蕭敏兒咬咬牙,再有不甘心,也必須得對三個小鬼頭行禮。
“臣女蕭氏向三位小殿下行禮。”她動作僵硬地低下頭福了福身。
她不用行跪拜大禮,算是不幸中的萬幸,不然對着三個孩子三跪九叩,她能氣暈死過去。
“起身吧。”三胞胎對視一眼,達到了目的,也不再爲難人,乾脆地放過了她。
霍瑤瑤是個調皮的,悄悄對竹子擠眉弄眼,竹子這才反應過來他們是給自己出氣。
不過看到蕭敏兒喫癟的樣子,心裏真是痛快,扭過頭去偷笑起來。
幾個人站得這般近,蕭敏兒哪裏聽不到她的笑聲,險些氣炸。
“公主,您肩膀顫地這般厲害,可見是冷的,還是快些進偏殿,別讓自己受罪。”
竹子言辭委婉地好心提醒,她這回可真是爲了蕭敏兒好了。
就她的身份,除了她們這些做宮人的,她見了誰都得行禮,不得把她氣死?
她這和親公主的身份,說好聽點是公主,說不好聽點就是高不成低不就。
“哼。”蕭敏兒冷哼一聲,掛在腰上的香囊快被她捏變了形。
野種就是野種,從一個孃胎裏出來的,慣會用狗仗人勢的伎倆。
她但凡有依仗,何至於被他們欺負到這個地步?和親,或許是她唯一的出路。
她被氣得有些面容扭曲,站在原地一動不動,不知在想什麼。
“誒!踏雪,小心!”霍瑤瑤抱着小貓兒手有些酸,便活動了一下手。
踏雪是個調皮的,趁機順着她的小斗篷滑下來,一頭扎進雪地中。
她小跑上去,把鑽到花叢底下的踏雪抱了起來:“以後可不敢這樣,受傷了怎麼好?皇祖母得責怪我了。”
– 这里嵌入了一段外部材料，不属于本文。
/-- **The barrier from the leaves of `CappellShanesonGompfReduction.lean`**: the Δ-move
(Thm 2.1/§3), Theorem 4.3 and [AK1] in their framing-free forms. [cite: GompfAGT2010, Examples 3.1(a)] -/
theorem cappellShanesonFamilyBarrier_of_leaves (hΔ : gompf2010_deltaMove.{0})
    (h43 : gompf2010_akbulutKirby_framings.{0, 0}) (hAK : akbulutKirby1979_sphere_four) :
    CappellShanesonFamilyBarrier :=
  cappellShanesonFamilyBarrier_of_deltaMove_of_akbulutKirby hΔ (allSpheresStandard_akbulutKirby_of h43 hAK)


/-- **The barrier from the current geometric leaf set** of the tree's decomposition of
Examples 3.1(a): the framed Theorem 2.1 for the Δ-moves **F** (`gompf2010_framedTwist`, §4 ¶3) and
for the Δ₀-moves **F₀** (`gompf2010_framedTwistZero`, §4 ¶5), and [AK1] in the framed form
(`akbulutKirby1979_linearStraightening`); the framings of the section circle **S**,
straightening-class invariance **W**, conjugation invariance **Cj**, `π₁ GL⁺(3, ℝ) = ℤ/2` and the
essential framing loop of the proof of Thm 4.3 are all proved in the tree
(`nonempty_diffeomorph_sphere_four_of_isCappellShanesonSphereOf_of_twist_AK`). When these three
leaves are discharged, `CappellShanesonFamilyBarrier_holds` is this theorem applied to their
proofs. [cite: GompfAGT2010, Examples 3.1(a), §4 ¶3 and ¶5, Thm 4.3] -/
theorem cappellShanesonFamilyBarrier_of_twist_AK (hF : gompf2010_framedTwist)
    (hF₀ : gompf2010_framedTwistZero) (hAK : akbulutKirby1979_linearStraightening) :
    CappellShanesonFamilyBarrier :=
  cappellShanesonFamilyBarrier_iff_familyStandard.2 fun X _ _ _ _ _ _ =>
    nonempty_diffeomorph_sphere_four_of_isCappellShanesonSphereOf_of_twist_AK X hF hF₀ hAK

/-- **The historical route: the framed Δ-move and both concrete `A₀`-spheres.** Granted **F**
(`gompf2010_framedTwist`) and that *both* concrete spheres `gompfSphere A₀ γ` are `S⁴` — in
print [AK1] for the untwisted framing (Akbulut–Kirby 1979) and [AK2] followed by [Sig0] (Gompf,
*Killing the Akbulut–Kirby 4-sphere*, Topology 30 (1991)) for the
twisted one (Gompf 2010, §1: "Akbulut and Kirby … [AK2]. This was then shown by the author to be
diffeomorphic to `S⁴` [Sig0]"; Examples 3.1(a): "or [AK2] followed by [Sig0], in the twisted
case") — the barrier follows without Theorem 4.3: the Δ-move comes from **F** and the proved
classification (`gompf2010_deltaMove_of_framedTwist`), the `A₀` input from
`allSpheresStandard_of_gompfSphere`. [cite: GompfAGT2010, §1 and Examples 3.1(a)] [cite: AkbulutKirby1985, §1] [cite: Gompf1991Killing, main theorem] -/
theorem cappellShanesonFamilyBarrier_of_framedTwist_of_gompfSphere (hF : gompf2010_framedTwist)
    (h₀ : ∀ γ : SmoothMatrixPath (slRealMatrix akbulutKirbyMatrix),
      Nonempty (gompfSphere akbulutKirbyMatrix γ ≃ₘ⟮𝓡 4, 𝓡 4⟯
        (Metric.sphere (0 : EuclideanSpace ℝ (Fin (4 + 1))) 1))) :
    CappellShanesonFamilyBarrier :=
  cappellShanesonFamilyBarrier_of_deltaMove_of_akbulutKirby
    (gompf2010_deltaMove_of_framedTwist hF gompf2010_straightening_classification_holds)
    (allSpheresStandard_of_gompfSphere _ h₀)

/-- The barrier from **Gompf's Thm. 3.2, last sentence** (`gompf2010_theorem32_d`: `|d| < 17`;
`Aₘ` has `d = 1`), i.e. from the small-entry barrier by monotonicity. [cite: GompfAGT2010, Thm. 3.2 and Examples 3.1(a)] -/
theorem cappellShanesonFamilyBarrier_of_theorem32_d (h : gompf2010_theorem32_d.{0}) :
    CappellShanesonFamilyBarrier :=
  cappellShanesonFamilyBarrier_of_smallEntry (cappellShanesonSmallEntryBarrier_of_gompf h)

/-- The barrier from **Kim–Yamada's trace range and the Δ-move** (Kim–Yamada 2023, Thm. B with
Remark 1.1: traces in `[-64, 69]` are standard — which alone covers only `-66 ≤ m ≤ 67`, since
`tr Aₘ = m + 2`; the Δ-move brings every `Aₘ` to trace `2`), via
`gompf2010_theorem32_d_of_kimYamada`. [cite: KimYamada2023, Thm. B and Remark 1.1] -/
theorem cappellShanesonFamilyBarrier_of_kimYamada (hΔ : gompf2010_deltaMove.{0})
    (hKY : kimYamada2023_nonempty_diffeomorph_sphere_four_of_trace_mem_Icc.{0}) :
    CappellShanesonFamilyBarrier :=
  cappellShanesonFamilyBarrier_of_theorem32_d (gompf2010_theorem32_d_of_kimYamada hΔ hKY)

/-- **The barrier from the current leaf set {F, [AK1]}**: the framed Theorem 2.1 for the
Δ-moves **F** (`gompf2010_framedTwist`, §4 ¶3) and [AK1] in the framed form
(`akbulutKirby1979_linearStraightening`) — the Δ₀-instance **F₀** being a consequence of **F** by
Gompf's change of basis (`gompf2010_framedTwistZero_of_framedTwist`, `GompfFramedTwistZero.lean`;
§4 ¶5: the Δ₀-move "can be realized by left or right multiplication by some `Δᵏ` after a
suitable change of basis"). When these two leaves are discharged,
`CappellShanesonFamilyBarrier_holds` is this theorem applied to their proofs. [cite: GompfAGT2010, Examples 3.1(a), §4 ¶3 and ¶5, Thm 4.3] -/
theorem cappellShanesonFamilyBarrier_of_framedTwist_AK (hF : gompf2010_framedTwist)
    (hAK : akbulutKirby1979_linearStraightening) : CappellShanesonFamilyBarrier :=
  cappellShanesonFamilyBarrier_of_twist_AK hF (gompf2010_framedTwistZero_of_framedTwist hF) hAK

end FamilyBarrier

end Literature.Barriers.SmoothPoincare4

/-! ## Part IV — Thm. 3.4 from the Δ-move and Examples 3.1(a), and from the live leaves

Appended by the provefact unit of the former named fact `gompf2010_theorem34` (Gompf 2010, §3,
Thm. 3.4; p. 8 of arXiv:0908.1914: "Suppose the Cappell-Shaneson matrix `A` can be conjugated to
standard form with `c ≡ r` mod `d` or mod `a + ce` where `-3 ≤ r ≤ 4`. Then both homotopy spheres
associated to `A` are diffeomorphic to `S⁴`."), and kept by its review (2026-08-15), which merged
the fact back into the proof obligation of `gompf2010_corollary35`: the statement of Thm. 3.4 is
now the literal conclusion of the theorems below rather than a named fact. The printed proof
("Proof of Theorem 3.4", loc. cit.) is formalised in full in section `Theorem34` above; what it consumes
from outside §3 is exactly (1) the Δ-move of Theorem 2.1/§3 ¶3 (`gompf2010_deltaMove`; the column
move is derived, `gompf2010_deltaMoveRight_of_deltaMove`) and (2) "reduce to some `Aₘ`", i.e.
that every sphere of every `Aₘ` is standard (`FamilyStandard`, Examples 3.1(a); in print also
Akbulut 2010, Thm. 1). This part records that sharp dependency
(`gompf2010_theorem34_of_deltaMove_of_familyStandard`), its reading at `Type` through the family
barrier (`gompf2010_theorem34_of_deltaMove_of_familyBarrier`), and the reduction of Thm. 3.4 to the
tree's CURRENT leaf set {**F**, [AK1]} (`gompf2010_theorem34_of_framedTwist_AK`: the framed
Theorem 2.1 `gompf2010_framedTwist` and `akbulutKirby1979_linearStraightening`; the section-circle
framings **S**, straightening invariance **W**, conjugation invariance **Cj**, `π₁ GL⁺(3, ℝ) = ℤ/2`,
the essential framing loop of Thm. 4.3 and **F₀ ⇐ F** are all proved in the tree). Both remaining
leaves are theories (logarithmic transformations in a fishtail neighbourhood; Kirby calculus on
the Akbulut–Kirby diagram) and named facts of `Literature/Topology/FourManifolds/` with their own
units; when `gompf2010_framedTwist_holds` and `akbulutKirby1979_linearStraightening_holds` land,
Thm. 3.4 outright is `gompf2010_theorem34_of_framedTwist_AK` applied to them. No named fact is
introduced here (D-0026).
-/

namespace Literature.Barriers.SmoothPoincare4

universe u

open scoped MatrixGroups

section Theorem34Frontier
import Summits.Ventures.PackingBounds.ThreePointCert.K11d12AggG1
import Summits.Ventures.PackingBounds.ThreePointCert.K11d12AggP
import Summits.Ventures.PackingBounds.ThreePointCert.K11d12AggM
import Summits.Ventures.PackingBounds.ThreePointCert.CheckSym2Split

/-!
# κ(11) ≤ 873: kernel checks: constraint (i') and step (a) of the split check of (ii')

Framing: lottery ticket; floor = certified bounds/negative ranges. Venture `PackingBounds` (cell
`pub-packcert`), three-point SDP family, kissing column. Integer data / kernel checks of a feasible point of the
Bachoc–Vallentin semidefinite program (n = 11, s = 1/2, three-point matrix degree 12, two-point (Gegenbauer) part to
degree L = 24, Bachoc–Vallentin multiplier set = cell mode sym2; exact rational certificate `sdp-n11-d12-s1-2-sym2-a24-hyb7-j143229.json`
(sha256 71f43c97292b2ed74c46266752e5818d2e2df39f63050a97ad023f586c9f7175) of the sdp seat's hybrid pipeline, verified by the cell's two exact verifiers), converted by
`cert2lean_g9.py` (lp gen 9; S = 66) into the units of the kernel checker `ThreePointCert.Check` + `CheckSym2` with the
record degree field set to L = 24 (the checker's degree enters only the unit `W = 2^d·d!` and the side conditions, so a
(d, L) certificate is a `Cert3` of degree L); Gram factors offset-encoded for the Kronecker-packed chunk validation
`ThreePointCert.CheckKron`; split check of (ii') `ThreePointCert.CheckSym2Split`. Emitter `emitlean_g9s.py` (lp gen 9: coarse Gram factors `L′ ≈ L/2^k`,
expansions `4^k • zᵀ(L′L′ᵀ)z` lifted by `SoundNN.boxNonneg_smul`; layout of lp gen 8's K5d14 chain). Generated file: plain lists of integers / monomials.
-/

namespace Summit.Ventures.PackingBounds.ThreePointCert.K11d12

open Literature.Geometry.DiscreteGeometry Literature.Geometry.DiscreteGeometry.PolyCert PolyCert.SPoly

set_option maxRecDepth 100000 in
set_option maxHeartbeats 0 in
/-- The certificate passes the check of constraint `(i')`. -/
theorem cert_I : checkI3 K11d12.cert K11d12.polys = true := by decide +kernel

set_option maxRecDepth 100000 in
set_option maxHeartbeats 0 in
/-- The certificate passes step (a) of the split check of constraint `(ii')` (Bachoc–Vallentin multiplier set): step (a): `target − E₀ − g_qE₁ cosets − M ≡ 0`. -/
theorem cert_IIa : checkII3S2a K11d12.cert K11d12.polys K11d12.polyM = true := by decide +kernel

end Summit.Ventures.PackingBounds.ThreePointCert.K11d12
import Literature.Analysis.FluidPDE.Seregin2020AxisymmetricTypeII
import Literature.Analysis.FluidPDE.AxisymmetricTypeIOffAxis
import Literature.Analysis.FluidPDE.SereginEpsilonRegularityHolds
import Literature.Analysis.FluidPDE.NSSuitableESSProofs
import Literature.Analysis.FluidPDE.SuitableWeakInBallTools
import Literature.Analysis.FluidPDE.CKNScalingExtras
import Literature.Analysis.FluidPDE.SereginSverakPressureDecayBalls
import Literature.Analysis.FluidPDE.SuitableWeakStability
import HarnessLib

/-!
# Seregin 2020, proof of Theorem 2.1: the singular points of an axisymmetric suitable weak
# solution lie on the axis

Analysis/FluidPDE proof file (everything proved; no definitions, no named facts) on the way to
the named fact `Literature.Analysis.FluidPDE.Seregin2020_axisymmetricSingularPoint_typeII`
(`Seregin2020AxisymmetricTypeII.lean`; G. Seregin, Anal. Math. Phys. 10 (2020), Paper 46 =
arXiv:2006.04140, Thm. 2.1). In the proof of (2.6) (p. 5 of the arXiv version) the paper records:
"Denote by `S` the set of singular points of `v`. It is well known that `S` has 1D Hausdorff
measure zero, `x' = 0` for any `z = (x, t) ∈ S`, and any spatial derivative of `v` is Hölder
continuous in `𝒞 × ]-1, 0] ∖ S`." This file proves the middle assertion for the axisymmetric
suitable weak solutions of Theorem 2.1: every point `z₁ = (t₁, x₁)` of `𝒞 × ]-1, 0]` off the
axis (`|x₁'| > 0`) is a regular point, i.e. `v ∈ L_∞(Q(z₁, r))` for some `r > 0`
(`Seregin2020.offAxis_regular`).

The argument is the classical rotation packing of the dissipation (as in the tree's
`axisymmetric_typeI_boundedNearTop_offAxis_of_seregin`, `AxisymmetricTypeIOffAxis.lean`, written
there for classical solutions): the weak gradient `∇v` of an axisymmetric field is rotation
covariant, `∇v(t, R_θ x) = R_θ ∇v(t, x) R_θ⁻¹` a.e. (`HasWeakSpatialGradientOn.conj_linearIsometryEquiv`
and the a.e. uniqueness of weak gradients), so `|∇v|²` is rotation invariant a.e. and the
`N ≈ |x₁'|/ρ` disjoint rotated copies of `]t₁ - ρ², t₁[ × B(x₁, ρ)` carry the same dissipation;
hence `E(z₁; ρ) ≤ |x₁'|⁻¹ ∫∫_{]t₁-ρ², t₁[ × 𝒞} |∇v|² → 0` as `ρ → 0`, and Seregin's multi-scale
dissipation criterion (Seregin 2014, Ch. 6, Thm. 1.4, `seregin2014_thm14_holds`) applied to the
pair rescaled from `Q(z₁, R)` to `Q(0, 1)` bounds `v` near `z₁`.

## References

* G. Seregin, Anal. Math. Phys. 10 (2020), Paper 46 = arXiv:2006.04140, proof of Thm. 2.1 (p. 5).
  [Seregin2020]
* L. Caffarelli, R. Kohn, L. Nirenberg, CPAM 35 (1982), Prop. 2. [CaffarelliKohnNirenberg1982]
* G. Seregin, *Lecture Notes on Regularity Theory for the Navier–Stokes Equations* (2014), Ch. 6,
  Thm. 1.4. [Seregin2014]
* G. Seregin, V. Šverák, Comm. PDE 34 (2009) = arXiv:0804.1803, §3 p. 9 ("all singular points
  must belong to the axis of symmetry"). [SereginSverak2009]
-/

noncomputable section

open MeasureTheory Set Function Filter Topology TopologicalSpace Metric Module
open scoped NNReal ENNReal InnerProductSpace RealInnerProductSpace

namespace Literature.Analysis.FluidPDE

/-! ### Weak spatial gradients of equivariant fields are covariant under linear isometries -/

section Covariance

variable {E : Type*} [NormedAddCommGroup E] [InnerProductSpace ℝ E] [FiniteDimensional ℝ E]
  [MeasurableSpace E] [BorelSpace E]

/-- The space–time map `(t, x) ↦ (t, R x)` of a linear isometry `R` preserves Lebesgue measure. [folklore] -/
theorem measurePreserving_prodMap_id_linearIsometryEquiv (R : E ≃ₗᵢ[ℝ] E) :
    MeasurePreserving (Prod.map (id : ℝ → ℝ) (R : E → E)) (volume : Measure (ℝ × E)) volume := by
  have h := (MeasurePreserving.id (volume : Measure ℝ)).prod R.measurePreserving
  rwa [← Measure.volume_eq_prod] at h

omit [FiniteDimensional ℝ E] in
/-- The space–time map `(t, x) ↦ (t, R x)` is a measurable embedding. [folklore] -/
theorem measurableEmbedding_prodMap_id_linearIsometryEquiv (R : E ≃ₗᵢ[ℝ] E) :
    MeasurableEmbedding (Prod.map (id : ℝ → ℝ) (R : E → E)) :=
  MeasurableEmbedding.id.prodMap R.toHomeomorph.measurableEmbedding

omit [FiniteDimensional ℝ E] [MeasurableSpace E] [BorelSpace E] in
/-- **Space–time test functions on an `R`-invariant region compose with `R`.** If `Q` is
invariant under `(t, x) ↦ (t, R x)` and `φ` is a test function on `Q`, so is
`(t, y) ↦ φ t (R y)`. [folklore] -/
theorem IsSpaceTimeTestOn.comp_linearIsometryEquiv_of_invariant {Q : Opens (ℝ × E)}
    {φ : ℝ → E → ℝ} (hφ : IsSpaceTimeTestOn Q φ) (R : E ≃ₗᵢ[ℝ] E)
    (hQ : ∀ z : ℝ × E, (z.1, R z.2) ∈ Q → z ∈ Q) :
    IsSpaceTimeTestOn Q (fun t y => φ t (R y)) := by
  set Φ : (ℝ × E) ≃L[ℝ] (ℝ × E) :=
    (ContinuousLinearEquiv.refl ℝ ℝ).prodCongr R.toContinuousLinearEquiv with hΦ
  have heq : uncurry (fun t y => φ t (R y)) = uncurry φ ∘ Φ := by
    funext q; obtain ⟨t, y⟩ := q; rfl
  refine ⟨?_, ?_, ?_⟩
  · rw [heq]; exact hφ.contDiff.comp Φ.contDiff
  · rw [heq]
    exact hφ.hasCompactSupport.comp_homeomorph Φ.toHomeomorph
  · rw [heq, show (uncurry φ ∘ ⇑Φ) = uncurry φ ∘ ⇑Φ.toHomeomorph from rfl, tsupport_comp_eq_preimage]
    intro q hq
    have h1 : Φ.toHomeomorph q ∈ (Q : Set (ℝ × E)) := hφ.tsupport_subset hq
    exact hQ q h1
霍瑤瑤輕拍去貓兒身上的雪,兩位哥哥也不想搭理蕭敏兒,小跑過去玩在一起。
“既然公主如此執着,在這站站也沒什麼,奴婢們已經多次提醒過,您要是凍傷哪到時候可別說是奴婢們的不是。”
竹子說罷,遞給寶珠一記眼神。
兩人意會地點點頭,不再管蕭敏兒,忙跟上三位殿下。
眼見自己被這般怠慢,蕭敏兒被氣得不輕,可這會她回偏殿,又很沒有面子。
“該死的雜種,什麼東西!也配本小姐向你行禮,小小年紀,也不怕折壽!”
她把腳下的積雪一陣亂踢,罵完後想起這是倪書心的寢殿,暗處只怕有不少眼線。
不甘心地閉了嘴,在心裏暗暗咒罵着倪書心和她的三個孩子。
可她再怎麼罵,都改不了這座富麗堂皇的寢殿,倪書心失主人的事實。
蕭敏兒氣不過,氣憤地跺了跺腳,不料她腳下打滑,冷不丁向後跌去。
蕭敏兒抓起一把雪狠狠扔出去,不巧一陣風颳來,把雪全都照摔在她臉上。
“啊!該死的狗東西!”
竹子等人正堆着雪人,忽然聽身後傳來蕭敏兒的咒罵,訝異地向後看了一眼。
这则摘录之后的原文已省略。